import Summits.HubbardSuperconductivity.HubbardSuperconductivity.Theorems.LevyLogBootstrapDressHalfFilledPairResolventCertificate
import Literature.MathematicalPhysics.QuantumLattice.HubbardGaugeBound
import Summits.HubbardSuperconductivity.HubbardSuperconductivity.Theorems.SgCorridor.Negative.AnchorFreezeAveraging
import HarnessLib

/-!
# Crux `DressHalfFilled` (stmt-HubbardSuperconductivity-8148, route `LevyLogBootstrap`; shared with route
# `AnisotropyChord`): perturbation of `pairResolvent` in its four arguments and an a-posteriori ground-state enclosure

Support file (`--supports stmt-HubbardSuperconductivity-8148`) for STUB 1 `stub_plaquetteData`, clause (W1) (the Kato-kernel
window), continuing `…PairResolventSylvester` / `…PairResolventCertificate`. The certificate evaluates
`pairResolvent hH E a b c d` for EXPLICIT vectors; in `plaquetteKernel U` the vectors are `c_i φ`, `c†_i φ` for the two
(abstract, chosen) plaquette ground states `φ`. This file supplies the two generic bridges:

* `pairResolvent_sub₁` … `pairResolvent_sub₄`, `pairResolvent_smul₁` … `pairResolvent_smul₄` — sesquilinearity of the pair
  resolvent (conjugate-linear in `a`, `c`, linear in `b`, `d`); `pairResolvent_perturb_le` — on two blocks with form
  floors `θ₁, θ₂` and `E < θ₁ + θ₂`, `(θ₁+θ₂-E) |T(a,b,c,d) - T(a',b',c',d')| ≤ ‖a-a'‖‖b‖‖c‖‖d‖ + ‖a'‖‖b-b'‖‖c‖‖d‖ +
  ‖a'‖‖b'‖‖c-c'‖‖d‖ + ‖a'‖‖b'‖‖c'‖‖d-d'‖` (telescoping + `norm_pairResolvent_le`);
* `dressHalfFilled_fermionNormLe` — `‖c_i v‖ ≤ ‖v‖`, `‖c†_i v‖ ≤ ‖v‖` (reusing the landed
  `DeformationLadder.ss_eucNorm_annihilation_mulVec_le` / `SgAnchorFreeze.eucNorm_creation_mulVec_le`);
* `groundState_enclosure` — for a Hermitian `H`, a block `p`, a unit eigenvector `φ` (`Hφ = λ₁φ`, supported on `p`), a
  DEFLATED form floor `λ₂⁻ ‖u‖² ≤ Re⟨u,Hu⟩ + κ |⟨ψ,u⟩|²` on the block (kernel-checkable by the rank-one Gram certificates of
  `CooperPairDMott…GCWindowAlgebra`) and an explicit block vector `ψ` with energy `Re⟨ψ,Hψ⟩ ≤ ē‖ψ‖²`, residual
  `‖Hψ - ρψ‖ ≤ r` and a floor `λ₁⁻ ≤ λ₁`: the component of `ψ` orthogonal to `φ` has norm `√D` with
  `(λ₂⁻ - λ₁)·D ≤ ‖ψ‖² (ē - λ₁⁻)` (energy step) and `(λ₂⁻ - ρ - κ D)·√D ≤ r` (residual step) — the two-step
  a-posteriori enclosure of a simple ground state (Davis–Kahan type), with `|⟨φ,ψ⟩|² = ‖ψ‖² - D`.

Sources: T. Kato (1966) I-§5.3; C. Davis, W. M. Kahan, SIAM J. Numer. Anal. 7 (1970) 1 (sin Θ theorem; here the elementary
residual form); Koma–Tasaki, PRL 68 (1992) 3248 (`‖c_i‖ ≤ 1`). No definition and no named fact is introduced.
-/

noncomputable section
import Summits.QuantumFields.YangMills.Theorems.ColdStartUniversalityLatticeLangevinReverseLocalPoincareFlow
import HarnessLib

/-!
# Route `ColdStartUniversality` (fixed-cut-off package, Bakry–Émery side, GRADIENT half): the POINTWISE REVERSE LOCAL POINCARÉ INEQUALITY —
# `L∞ → Lipschitz` smoothing of the SZZ semigroup, `Γ^A(κ_t F)(x) ≤ (c/(e^(ct) − 1))·(κ_t(F²)(x) − (κ_tF(x))²)`, uniformly in the volume

Helper file (seat `ym-line-csu-p1`, g29; `--supports stmt-QuantumFields-24809`).  From the integrated reverse local Poincaré inequality
(`integral_mul_variance_transition_ge_of_hessBound`) by letting the test function concentrate, for the SU(2) lattice Langevin (SZZ) dynamics
at a fixed cut-off:
* ★★★ `wilson_reverseLocalPoincare_of_hessBound` — `K₀ < 2`, `c = 2 − K₀`: for every `C⁵` `f`, `t ≥ 0` and realising kernel family `κ` there
  is a `C³` compactly supported `g` with `κ_t(f∘coords) = g∘coords` and, at EVERY configuration `x`,
  `((e^(ct) − 1)/c)·Γ^A(g)(x) ≤ κ_t((f∘coords)²)(x) − (κ_t(f∘coords)(x))²` (BGL Thm 4.7.2 (iii));
* ★★★ `wilson_reverseLocalPoincare_uniform` — `|β'| < 1/12` ⇒ the same with `c = 2(1 − 12|β'|)`, for EVERY torus size `L`;
* ★★ `wilson_lipschitz_smoothing_uniform` — `|f∘coords| ≤ M` on the group and `t > 0` ⇒ `Γ^A(g)(x) ≤ (c/(e^(ct) − 1))·M²`: after any
  positive time the semigroup makes every bounded smooth observable uniformly Lipschitz, with a constant independent of `L` and of the
  derivatives of `f` (together with `wilson_carre_transition_le_uniform`: `Γ^A(κ_(t+s)F) ≤ e^(−cs)·(c/(e^(ct)−1))·M²`).
THEOREMS ONLY, no definition, no sorry.  HONEST FRAMING: fixed cut-off; "uniform" = in `L` at fixed `|β'| < 1/12`; the route's scaling
`β'_K → ∞` leaves this window; nothing K-uniform; no crux, rung or summit statement is proved; the Yang–Mills mass gap is NOT proved.
-/

set_option autoImplicit false

noncomputable section

namespace Summit.QuantumFields.YangMills.Theorems.ColdStartUniversality

open MeasureTheory ProbabilityTheory Matrix Complex Finset Filter Set Metric
open scoped ComplexConjugate BigOperators Matrix NNReal ENNReal Topology
open Literature.Probability.Process Literature.MathematicalPhysics.QuantumFieldTheory
open Literature.MathematicalPhysics.QuantumLattice (fundamentalRep fundamentalLatticeRep continuous_fundamentalRep fundamentalRep_apply)

variable {L : ℕ} [NeZero L]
++++++++++++++++++++
• **YOUR GOAL**
From the first line to the last, write out the listing exactly.

• **RESPONSE BOX**
import Summits.HubbardSuperconductivity.HubbardSuperconductivity.Theorems.LevyLogBootstrapDressHalfFilledPairResolventCertificate
import Literature.MathematicalPhysics.QuantumLattice.HubbardGaugeBound
import Summits.HubbardSuperconductivity.HubbardSuperconductivity.Theorems.SgCorridor.Negative.AnchorFreezeAveraging
import HarnessLib

/-!
# Crux `DressHalfFilled` (stmt-HubbardSuperconductivity-8148, route `LevyLogBootstrap`; shared with route
# `AnisotropyChord`): perturbation of `pairResolvent` in its four arguments and an a-posteriori ground-state enclosure

Support file (`--supports stmt-HubbardSuperconductivity-8148`) for STUB 1 `stub_plaquetteData`, clause (W1) (the Kato-kernel
window), continuing `…PairResolventSylvester` / `…PairResolventCertificate`. The certificate evaluates
`pairResolvent hH E a b c d` for EXPLICIT vectors; in `plaquetteKernel U` the vectors are `c_i φ`, `c†_i φ` for the two
(abstract, chosen) plaquette ground states `φ`. This file supplies the two generic bridges:

* `pairResolvent_sub₁` … `pairResolvent_sub₄`, `pairResolvent_smul₁` … `pairResolvent_smul₄` — sesquilinearity of the pair
  resolvent (conjugate-linear in `a`, `c`, linear in `b`, `d`); `pairResolvent_perturb_le` — on two blocks with form
  floors `θ₁, θ₂` and `E < θ₁ + θ₂`, `(θ₁+θ₂-E) |T(a,b,c,d) - T(a',b',c',d')| ≤ ‖a-a'‖‖b‖‖c‖‖d‖ + ‖a'‖‖b-b'‖‖c‖‖d‖ +
  ‖a'‖‖b'‖‖c-c'‖‖d‖ + ‖a'‖‖b'‖‖c'‖‖d-d'‖` (telescoping + `norm_pairResolvent_le`);
* `dressHalfFilled_fermionNormLe` — `‖c_i v‖ ≤ ‖v‖`, `‖c†_i v‖ ≤ ‖v‖` (reusing the landed
  `DeformationLadder.ss_eucNorm_annihilation_mulVec_le` / `SgAnchorFreeze.eucNorm_creation_mulVec_le`);
* `groundState_enclosure` — for a Hermitian `H`, a block `p`, a unit eigenvector `φ` (`Hφ = λ₁φ`, supported on `p`), a
  DEFLATED form floor `λ₂⁻ ‖u‖² ≤ Re⟨u,Hu⟩ + κ |⟨ψ,u⟩|²` on the block (kernel-checkable by the rank-one Gram certificates of
  `CooperPairDMott…GCWindowAlgebra`) and an explicit block vector `ψ` with energy `Re⟨ψ,Hψ⟩ ≤ ē‖ψ‖²`, residual
  `‖Hψ - ρψ‖ ≤ r` and a floor `λ₁⁻ ≤ λ₁`: the component of `ψ` orthogonal to `φ` has norm `√D` with
  `(λ₂⁻ - λ₁)·D ≤ ‖ψ‖² (ē - λ₁⁻)` (energy step) and `(λ₂⁻ - ρ - κ D)·√D ≤ r` (residual step) — the two-step
  a-posteriori enclosure of a simple ground state (Davis–Kahan type), with `|⟨φ,ψ⟩|² = ‖ψ‖² - D`.

Sources: T. Kato (1966) I-§5.3; C. Davis, W. M. Kahan, SIAM J. Numer. Anal. 7 (1970) 1 (sin Θ theorem; here the elementary
residual form); Koma–Tasaki, PRL 68 (1992) 3248 (`‖c_i‖ ≤ 1`). No definition and no named fact is introduced.
-/

noncomputable section
import Summits.QuantumFields.YangMills.Theorems.ColdStartUniversalityLatticeLangevinReverseLocalPoincareFlow
import HarnessLib

/-!
# Route `ColdStartUniversality` (fixed-cut-off package, Bakry–Émery side, GRADIENT half): the POINTWISE REVERSE LOCAL POINCARÉ INEQUALITY —
# `L∞ → Lipschitz` smoothing of the SZZ semigroup, `Γ^A(κ_t F)(x) ≤ (c/(e^(ct) − 1))·(κ_t(F²)(x) − (κ_tF(x))²)`, uniformly in the volume

Helper file (seat `ym-line-csu-p1`, g29; `--supports stmt-QuantumFields-24809`).  From the integrated reverse local Poincaré inequality
(`integral_mul_variance_transition_ge_of_hessBound`) by letting the test function concentrate, for the SU(2) lattice Langevin (SZZ) dynamics
at a fixed cut-off:
* ★★★ `wilson_reverseLocalPoincare_of_hessBound` — `K₀ < 2`, `c = 2 − K₀`: for every `C⁵` `f`, `t ≥ 0` and realising kernel family `κ` there
  is a `C³` compactly supported `g` with `κ_t(f∘coords) = g∘coords` and, at EVERY configuration `x`,
  `((e^(ct) − 1)/c)·Γ^A(g)(x) ≤ κ_t((f∘coords)²)(x) − (κ_t(f∘coords)(x))²` (BGL Thm 4.7.2 (iii));
* ★★★ `wilson_reverseLocalPoincare_uniform` — `|β'| < 1/12` ⇒ the same with `c = 2(1 − 12|β'|)`, for EVERY torus size `L`;
* ★★ `wilson_lipschitz_smoothing_uniform` — `|f∘coords| ≤ M` on the group and `t > 0` ⇒ `Γ^A(g)(x) ≤ (c/(e^(ct) − 1))·M²`: after any
  positive time the semigroup makes every bounded smooth observable uniformly Lipschitz, with a constant independent of `L` and of the
  derivatives of `f` (together with `wilson_carre_transition_le_uniform`: `Γ^A(κ_(t+s)F) ≤ e^(−cs)·(c/(e^(ct)−1))·M²`).
THEOREMS ONLY, no definition, no sorry.  HONEST FRAMING: fixed cut-off; "uniform" = in `L` at fixed `|β'| < 1/12`; the route's scaling
`β'_K → ∞` leaves this window; nothing K-uniform; no crux, rung or summit statement is proved; the Yang–Mills mass gap is NOT proved.
-/

set_option autoImplicit false

noncomputable section

namespace Summit.QuantumFields.YangMills.Theorems.ColdStartUniversality

open MeasureTheory ProbabilityTheory Matrix Complex Finset Filter Set Metric
open scoped ComplexConjugate BigOperators Matrix NNReal ENNReal Topology
open Literature.Probability.Process Literature.MathematicalPhysics.QuantumFieldTheory
open Literature.MathematicalPhysics.QuantumLattice (fundamentalRep fundamentalLatticeRep continuous_fundamentalRep fundamentalRep_apply)

variable {L : ℕ} [NeZero L]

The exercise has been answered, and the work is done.